'She is the best in the world'
LONDON -- Olympic all-around gold-medal champion Gabby Douglas couldn't help it: She broke the rules.
Her national team coordinator, Martha Karolyi, previously stressed it was imperative that she did not watch the scoreboard during her individual all-around performance.
"You must focus," Karolyi reminded her sternly. "You must think only of your routine, your performance."
Douglas nodded in agreement, but the free-spirited, springy teenager is, after all, only 16 years old. "I snuck a peek," she confessed.
Yep. That's right. A bona-fide scoreboard-watching violation.
After which rotation?
"The vault," she answered. "And the bars."
She paused for a moment, then broke into a disarming grin that is sure to captivate U.S. fans (and corporate sponsors) for years to come.
"And the beam and the floor."
As Karolyi wagged her finger, scolding the gymnast for such blatant repeated insubordination, Douglas shrugged and exclaimed, "I'm sorry! I just had to see."
What she witnessed was her own meteoric rise from a young, unpredictable, unknown gymnast to a captivating world champion on the biggest stage of her sport.
From the start, Douglas shattered the mold of the uber-intense gymnast who isolates herself in a shrink-wrapped, uniform Olympic bubble. Not Douglas. She was a personality, a bit of a rebel, who laughed often and became easily distracted. She was different, and not just because she is the first African-American to win the individual all-around gold medal.
"I hope I inspire people," she said. "That would be cool."
During her forbidden scoreboard watching Thursday, Douglas actually caught a glimpse of herself on the screen. That moment, she quickly realized, was not the time to ponder her place in U.S. gymnastics history.
"I kind of casually looked up and thought, 'Oh, there I am,'" she said.
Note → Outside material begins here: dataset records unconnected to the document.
import Summits.QuantumFields.YangMills.Theorems.BalabanUVNodesN11Sect3SupplyChainBorelBObligationsOfSolvable
import Summits.QuantumFields.YangMills.Theorems.BalabanUVNodesN11Sect3SupplyChainBorelBThm1Printed

/-!
# DAG node N11 — BOREL 𝐁-TERMS ALONG THE WITNESS CHAIN, V: N11's PRINTED OUTPUT `B16.Thm1Printed` on the `SupplierBorel` road WITHOUT reading-line primitives — at a
# Gaussian-class parameter with the separated-range key, at the K1⁷-keyed datum, and at the NAMED certificate `gaussPinH θ` (no class hypothesis)

HEADER — WORK-UNIT METADATA.  Cell `pub-ymgap`, YM-PLAN Track A (D-0062 ∕ D-0149 width seats), seat `pub-ymgap-dag-n11-w1` (g2; WIDTH SEAT 1 of 4 on NODE n11 [B14]),
route `BalabanUVNodes` rev 25, item K1⁷ `StabilityBAtRecordR13SepCoPH` = stmt-QuantumFields-20542 (helper, `--kind proof --supports 20542 --as helper`, count-neutral).
[III] = [Balaban1988Convergent], [15] = [Balaban1985Variational], [B7] = [Balaban1985Averaging], [B16] = [Balaban1989LargeFieldII].  Over this seat's
`…N11Sect3SupplyChainBorelBObligationsOfSolvable` (§3 `noExpansionObligation_of_gaussCert_of_supplierBorel_of_solvable`: the chain's no-expansion obligation at a Gaussian certificate
from `SupplierBorel`, K0's rows and the run's structure — NO `RegOn`, NO `BgProvisoΛ`), g0's `…BorelBThm1Printed` (`step_inInterval_of_flow_inInterval_min`) ∕ `…GaussianCertificateDefs`
(`gaussPinH`, `gaussPinH_ζ0`, `gaussPinH_quad`), dag-n11-e's `…N11Sect3SupplyChainNode.thm1Printed_datumOfRecord₁₃CoPH_of_obligations` (Theorem 1 printed from a supplier per windowed
run; def-T's `thm1Printed_datumOfRecord₁₃CoPH_of_tLaw_rOpLeaf` with the 𝐑-leaf closed on the live line).

WHAT THIS FILE PROVES (8 theorems, 0 `sorry`, 0 `def`; nothing of Bałaban asserted).
§4 `provisos₁₃SepCoPH_gaussPinH` (the separated-range key transfers to the certificate — first component of g0's `antecedent_gaussPinH`, no `hnd` ∕ `hadm`); ★★★
   `noExpansionObligation_gaussPinH_of_supplierBorel_of_solvable` ∕ ★★★ `supplyChainAt_gaussPinH_of_supplierBorel_of_solvable` ∕ ★★★★
   `sLaw₁₃CoPH_all_gaussPinH_of_obligations_of_supplierBorel_of_solvable` — the previous file's §3 at the NAMED certificate `gaussPinH θ`, NO class hypothesis.
§5 ★ `step_inInterval_top_of_flow_inInterval_min` (the full-length window read off the datum; g0's lemma stopped at `k < K`); ★★★★
   `thm1Printed_datumOfRecord₁₃CoPH_of_gaussCert_of_supplierBorel_of_solvable` ∕ ★★★★ `thm1Printed_datumOfRecord₁₃SepCoPH_of_gaussCert_of_supplierBorel_of_solvable` (K1⁷-keyed datum,
   `rfl`) ∕ ★★★★★ `thm1Printed_datumOfRecord₁₃SepCoPH_gaussPinH_of_supplierBorel_of_solvable` — g0 p603200 §2∕§4 RE-KEYED: N11's PRINTED OUTPUT from the key, the live-selector line,
   the letters `0 < M₁ ≤ M`, `2 ≤ cR`, and PER RUN IN A WINDOW `]0, γ]`: `PartCompat₁₃` up to `K`, K0's per-cube [15]-solvability + cube cover + numerics at levels `1…K`, and
   [III] §3's supplier with `SupplierObligations` + `SupplierBorel`.  NO `RegOn`, NO `BgProvisoΛ`, NO operand row, NO term bound, NO (K0b) row, NO residual row, NO `T`-family.

HONEST FRAMING.  Helper lane of K1⁷; kernel composition; nothing of [III] ∕ [15] ∕ [B7] ∕ [B16] asserted — per-cube solvability, the cube cover, the numerics, `PartCompat₁₃`,
`Provisos₁₃SepCoPH` and the supplier are HYPOTHESES (K0 ∕ def-R ∕ plan ∕ [III] §3 rows).  NO edition at the witness of record `theta13LiveOfRecord` is offered (`cR = 1`,
`M = M₂ = 1`: `2 ≤ cR` and the cover are UNINHABITED there — dag-n11-d LOCATED g12); the faces serve the all-numerics families where `cR`, `M`, `M₂` are letters.  N11 NOT
discharged (the displayed rows ARE [III] §3 + K0's analysis); K1⁷ NOT closed; counts unmoved (typed 28∕28 · discharged 5∕27).  R4 closes only the conditional finite-𝕋⁴ rung
`BalabanLadder.UV` of one programme at fixed `ε = L^{−K}` — NOT ℝ⁴, NOT OS, NOT a mass gap, NOT Clay.  No `sorry`, `axiom`, `def`, `instance`, `notation`.
Sources (SHAPE only): [III] Thm 1 p.262, Theorem p.245, §3 p.279, (3.24)–(3.25) p.270, (0.2) p.244; [B16] Thm 1 p.355; [Balaban1987RG1] Thm 1 p.259 (the window `]0, γ]`);
[Balaban1989LargeFieldI] (0.3)–(0.4) p.176, p.177 (i)–(ii); [15] Thm 1 (7)–(8) pp.278–279; [B7] Prop. 2 p.26.
-/

noncomputable section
While her carefree demeanor is certainly endearing, it was a lack of focus that nearly derailed her Olympic dreams. Asked if he could envision Douglas with a gold medal draped around her neck a year ago, the ever-blunt Bela Karolyi harrumphed, "Of course not. Impossible!" Even her coach Liang Chow, who plucked Douglas from her Virginia Beach home and ensconced her in his Iowa gymnasium, admitted that two years ago he "did not believe this could happen."
The athleticism was never in question. Douglas elevated so effortlessly, her coaches dubbed her the "Flying Squirrel." She had the ability, but, they fretted, did she have the mental tenacity to lock in on the prize and then hold her gaze?
"It's been very tough for me to focus," Douglas confessed. "Focus? 'Oh, there's something shiny.' Focus? 'Oh, there's a butterfly.'"
Martha Karolyi and Chow were demanding tunnel vision during competitions, but instead got a girl who scanned the crowd, waved to friends, took stock of who was clapping for her. The world-class coaches also were dealing with a young woman who still did not believe she was good enough. If it wasn't perfect, Douglas couldn't continue. There were times when she simply doubted whether she belonged alongside her more decorated teammates such as Jordyn Wieber.
At the Visa Championships in June, a mere two months before the Olympic Games, Douglas misstepped on the beam and dismounted instead of forging on.
"We tried to tell her, 'You're a little bit off, that doesn't mean you are in major trouble,'" Karolyi explained. "'You can't panic if you aren't perfect.'"
The process was, at times, painful. Chow said he preferred not to divulge the tactics he used to get his star pupil to concentrate, but it was a struggle, and a race against time. London was coming, and they were hoping Douglas would be ready.
"Really, what it comes down to is, you can't ever doubt yourself," Douglas said. "That's what my coaches kept saying. 'Don't be afraid. You have to go out there and be a beast.'"
Her confidence built as the Games loomed; and when the women's team won the team gold medal earlier in the week, Douglas felt as though something special was unfolding.
Her individual Olympic all-around day began with her beloved vault. Douglas set the tone with a 15.966 score and never really looked back. By the time she reached her final rotation, the floor exercise, she had a comfortable but hardly insurmountable lead over Russia's Viktoria Komova.
Douglas nearly sailed out of bounds on her routine after coming out of her second tumbling pass with too much momentum, which would have been a major deduction. But not only did the Flying Squirrel prevent herself from straying outside the lines, she turned the miscue into a playful, whimsical moment when, with a flourish, she righted herself and smiled at the crowd.
"That was huge, just a huge step," Martha Karolyi said. "That is a difference between a gymnast who is not prepared, who doesn't believe in herself, and one who is an Olympic champion."
Five months ago, Karolyi claims, Douglas was an "average-good gymnast."
"And now," said the beaming matriarch, "she is the best in the world."